Was sich kurz zuvor im Stadion von Lille abgespielt hatte, war aus gleich so vielen verschiedenen Gründen unglaublich, dass es selbst mit diesem Wort nur ungenügend beschrieben war.
Verletzungssorgen fast vergessen
Wie schon vor der WM 2014 hatte Schweinsteiger auch im Vorfeld der EM mit Verletzungssorgen zu kämpfen. Sein letztes Pflichtspiel hatte der 31-Jährige mit Manchester United am 20. März bestritten. Seither stand er nur rund 20 Minuten im letzten Härtetest vor dem Turnier gegen Ungarn auf dem Platz.
Und dann dieser Auftritt - auch wenn es noch ein bisschen an der nötigen Fitness fehlte. "Der Weg nach dem Jubel war lang, ich bin ein bisschen außer Atem", sagte Schweinsteiger kurz nach dem Spiel scherzhaft.
Ganz im Ernst betonte er dann aber auch, dass "alles sehr gut" sei: "Meine Verletzung ist ausgeheilt, ich fühle mich gut."

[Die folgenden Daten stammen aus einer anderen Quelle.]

/-- **LRC″ with spatial pins, UNDER THE SINGULARITY ASSUMPTION** (vacuously, from `ndRegular`) — the hypothesis `hLRC` of
`…K2OfLrcSpatial.nonflatLiouville_of_lrc_spatial`. -/
theorem lrcSpatial_of_stubs :
    ∀ (C : ℝ) (v : ℝ → EuclideanSpace ℝ (Fin 3) → EuclideanSpace ℝ (Fin 3)),
      Literature.Analysis.FluidPDE.HasTypeITimeDecay C v →
      ContinuousOn (Function.uncurry v) (Set.Iio (0 : ℝ) ×ˢ Set.univ) →
      (∀ s t : ℝ, s < t → t < 0 → ∀ x, v t x =
        Literature.Analysis.UnboundedOperators.heatExtension (v s) (t - s) x -
          Literature.Analysis.FluidPDE.oseenDuhamel 1 s v v t x) →
      (∀ t < 0, Literature.Analysis.FluidPDE.VectorCalculus.IsDivFree (v t)) →
      (∀ s < 0, ∀ y, ⟪Literature.Analysis.FluidPDE.curl (v s) y, EuclideanSpace.single 2 1⟫_ℝ = 0) →
      Literature.Analysis.FluidPDE.IsBackwardSingularPoint v 0 →
      ∀ W : Set (ℝ × EuclideanSpace ℝ (Fin 3)), IsOpen W → W.Nonempty → W ⊆ Set.Iio (0 : ℝ) ×ˢ Set.univ →
        (∀ z ∈ W, Literature.Analysis.FluidPDE.curl (v z.1) z.2 ≠ 0 ∧
          (fderiv ℝ (v z.1) z.2 (EuclideanSpace.single 0 1) 2 ≠ 0 ∨ fderiv ℝ (v z.1) z.2 (EuclideanSpace.single 1 1) 2 ≠ 0) ∧
          (fderiv ℝ (v z.1) z.2 (EuclideanSpace.single 2 1) 0 ≠ 0 ∨ fderiv ℝ (v z.1) z.2 (EuclideanSpace.single 2 1) 1 ≠ 0)) →
        (∀ m : ℝ → ℝ, ∀ W₁ : Set (ℝ × EuclideanSpace ℝ (Fin 3)), W₁ ⊆ W → IsOpen W₁ → W₁.Nonempty →
          ∃ z ∈ W₁, ∃ b : Fin 3, b ≠ 2 ∧
            fderiv ℝ (v z.1) z.2 (EuclideanSpace.single 2 1) b ≠
              m z.1 * fderiv ℝ (v z.1) z.2 (EuclideanSpace.single b 1) 2) →
        ∃ s : ℝ, s < 0 ∧ ∃ U : Set (EuclideanSpace ℝ (Fin 3)), IsOpen U ∧ U.Nonempty ∧
          ((∃ e : EuclideanSpace ℝ (Fin 3), e ≠ 0 ∧ ∀ y ∈ U, fderiv ℝ (Literature.Analysis.FluidPDE.curl (v s)) y e = 0) ∨
           (∃ c : EuclideanSpace ℝ (Fin 3), ∀ y ∈ U,
              Literature.Analysis.FluidPDE.rotGen (Literature.Analysis.FluidPDE.curl (v s) y) =
                fderiv ℝ (Literature.Analysis.FluidPDE.curl (v s)) y (Literature.Analysis.FluidPDE.rotGen (y - c)))) := by
  intro C v hrate hcont hmild hdiv hpol hsing W hW hWne hWs hnd hpin
  exact absurd hsing (ndRegular C v hrate hcont hmild hdiv hpol W hW hWne hWs hnd hpin)

/-- **(TV) — both halves are tree theorems** (`…TimeShearLiminf.stub_tvLiminf`, p525351, and
`…HorizontalFlatPast.nonflatLiouville_of_timeShear_unbounded`): the hypothesis `hTV` of
`…K2OfLrcSpatial.nonflatLiouville_of_lrc_spatial`. -/
theorem tv_of_stubs :
    ∀ (C : ℝ) (v : ℝ → EuclideanSpace ℝ (Fin 3) → EuclideanSpace ℝ (Fin 3)),
      Literature.Analysis.FluidPDE.HasTypeITimeDecay C v →
      ContinuousOn (Function.uncurry v) (Set.Iio (0 : ℝ) ×ˢ Set.univ) →
      (∀ s t : ℝ, s < t → t < 0 → ∀ x, v t x =
        Literature.Analysis.UnboundedOperators.heatExtension (v s) (t - s) x -
          Literature.Analysis.FluidPDE.oseenDuhamel 1 s v v t x) →
      (∀ t < 0, Literature.Analysis.FluidPDE.VectorCalculus.IsDivFree (v t)) →
      (∀ s < 0, ∀ y, ⟪Literature.Analysis.FluidPDE.curl (v s) y, EuclideanSpace.single 2 1⟫_ℝ = 0) →
      ∀ μ : ℝ → ℝ, (∀ s < 0, μ s < 0) → (∀ s < 0, AnalyticAt ℝ μ s) →
        (∃ s₁ s₂ : ℝ, s₁ < 0 ∧ s₂ < 0 ∧ μ s₁ ≠ μ s₂) →
        (∀ s < 0, ∀ y, ∀ b : Fin 3, b ≠ 2 →
          fderiv ℝ (v s) y (EuclideanSpace.single 2 1) b = μ s * fderiv ℝ (v s) y (EuclideanSpace.single b 1) 2) →
        ¬ Literature.Analysis.FluidPDE.IsBackwardSingularPoint v 0 := by
  intro C v hrate hcont hmild hdiv hpol μ hneg han hnc hslope
  by_cases hB : ∃ M : ℝ, ∀ T : ℝ, ∃ τ < T, -M ≤ μ τ
  · exact Summit.NavierStokesRegularity.NavierStokesRegularity.Theorems.PoloidalWindowDoorPoloidalWindowRigidityTimeShearLiminf.stub_tvLiminf
      C v hrate hcont hmild hdiv hpol μ hneg han hnc hslope hB
  · push Not at hB
    refine nonflatLiouville_of_timeShear_unbounded hrate hcont hmild hdiv hpol hslope fun M => ?_
    obtain ⟨T, hT⟩ := hB M
    refine ⟨T, fun τ hτ => ?_⟩
    have h1 : μ τ < -M := hT τ hτ
    have h2 : M < -μ τ := by linarith
    exact h2.le.trans (neg_le_abs (μ τ))

/-- **The slice-sharp residue from the stubs** (symmetry/genericity hypotheses unused): class + poloidal ⇒ not backward-singular,
by contradiction through `…K2OfLrcSpatial.nonflatLiouville_of_lrc_spatial`. -/
theorem sliceSharpNonflatLiouville_of_strainTube :
    ∀ (C : ℝ) (v : ℝ → EuclideanSpace ℝ (Fin 3) → EuclideanSpace ℝ (Fin 3)),
      Literature.Analysis.FluidPDE.HasTypeITimeDecay C v →
      ContinuousOn (Function.uncurry v) (Set.Iio (0 : ℝ) ×ˢ Set.univ) →
      (∀ s t : ℝ, s < t → t < 0 → ∀ x, v t x =
        Literature.Analysis.UnboundedOperators.heatExtension (v s) (t - s) x -
          Literature.Analysis.FluidPDE.oseenDuhamel 1 s v v t x) →
      (∀ t < 0, Literature.Analysis.FluidPDE.VectorCalculus.IsDivFree (v t)) →
      (∀ s < 0, ∀ y, ⟪Literature.Analysis.FluidPDE.curl (v s) y, EuclideanSpace.single 2 1⟫_ℝ = 0) →
      (∀ s < 0, ∀ y, ⟪fderiv ℝ (v s) y (Literature.Analysis.FluidPDE.curl (v s) y), EuclideanSpace.single 2 1⟫_ℝ = 0) →
      (∀ s < 0, ∀ b : EuclideanSpace ℝ (Fin 3), b ≠ 0 → ∃ y,
        Literature.Analysis.FluidPDE.cross (Literature.Analysis.FluidPDE.curl (v s) y) b ≠ 0) →
      (∀ s < 0, ∃ y, fderiv ℝ (v s) y (EuclideanSpace.single 2 1) 0 ≠ 0 ∨
        fderiv ℝ (v s) y (EuclideanSpace.single 2 1) 1 ≠ 0) →
      (∀ s < 0, ∀ a : EuclideanSpace ℝ (Fin 3), a ≠ 0 → ⟪a, EuclideanSpace.single 2 1⟫_ℝ = 0 →
        ∃ y, ⟪fderiv ℝ (v s) y a, EuclideanSpace.single 2 1⟫_ℝ ≠ 0) →
      (∀ s < 0, ∀ e : EuclideanSpace ℝ (Fin 3), e ≠ 0 → ∃ (y : EuclideanSpace ℝ (Fin 3)) (l : ℝ), v s (y + l • e) ≠ v s y) →
      (∀ s < 0, ∀ (L : EuclideanSpace ℝ (Fin 3) ≃ₗᵢ[ℝ] EuclideanSpace ℝ (Fin 3)) (c : EuclideanSpace ℝ (Fin 3)),
        ¬ Literature.Analysis.FluidPDE.IsAxisymmetric (fun y => L.symm (v s (L y + c)))) →
      (∃ lam : ℝ, 0 < lam ∧ ∃ s < 0, ∃ y, lam • v (lam ^ 2 * s) (lam • y) ≠ v s y) →
        ¬ Literature.Analysis.FluidPDE.IsBackwardSingularPoint v 0 := by
  intro C v hrate hcont hmild hdiv hpol _ _ _ _ _ _ _ hsing
  exact nonflatLiouville_of_lrc_spatial hrate hcont hmild hdiv hpol
    (lrcSpatial_of_stubs C v hrate hcont hmild hdiv hpol hsing) (tv_of_stubs C v hrate hcont hmild hdiv hpol) hsing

Tobias Schweinsteiger kontert Kritiker
Es war eine wichtige Botschaft vor allem für die deutschen Fans, waren die Zweifel am körperlichen Zustand des deutschen Kapitäns zuletzt doch groß gewesen.
Schweinsteigers Bruder Tobias fasste sie nachträglich noch einmal in Kürze zusammen. "Zu alt! Zu schwer! Zu langsam! Zenit überschritten!", schrieb er bei Twitter und konterte: "Boooooooooooooom! Bastian Schweinsteiger nie abschreiben!!!!" Mit Betonung auf den vier Ausrufezeichen.
Der Held des Abends wollte sich in den Katakomben nicht noch einmal äußern. Wortlos zog er durch die Mixed Zone von dannen, nachdem er ganz nebenbei mit seinem 14. EM-Einsatz auch noch den deutschen Rekordspieler Philipp Lahm eingeholt hatte.
Mesut Özil freut sich mit Schweinsteiger
Dafür sprachen andere über ihn. "Ich glaube, es war wichtig für ihn selbst. Durch das Tor wird er wahrscheinlich wieder viel mehr Selbstvertrauen haben", prophezeite Vorlagengeber Mesut Özil bei SPORT1. Die ganze Mannschaft sei "natürlich glücklich, dass Basti so ein Comeback gegeben hat, vor allem mit einem wichtigen Tor".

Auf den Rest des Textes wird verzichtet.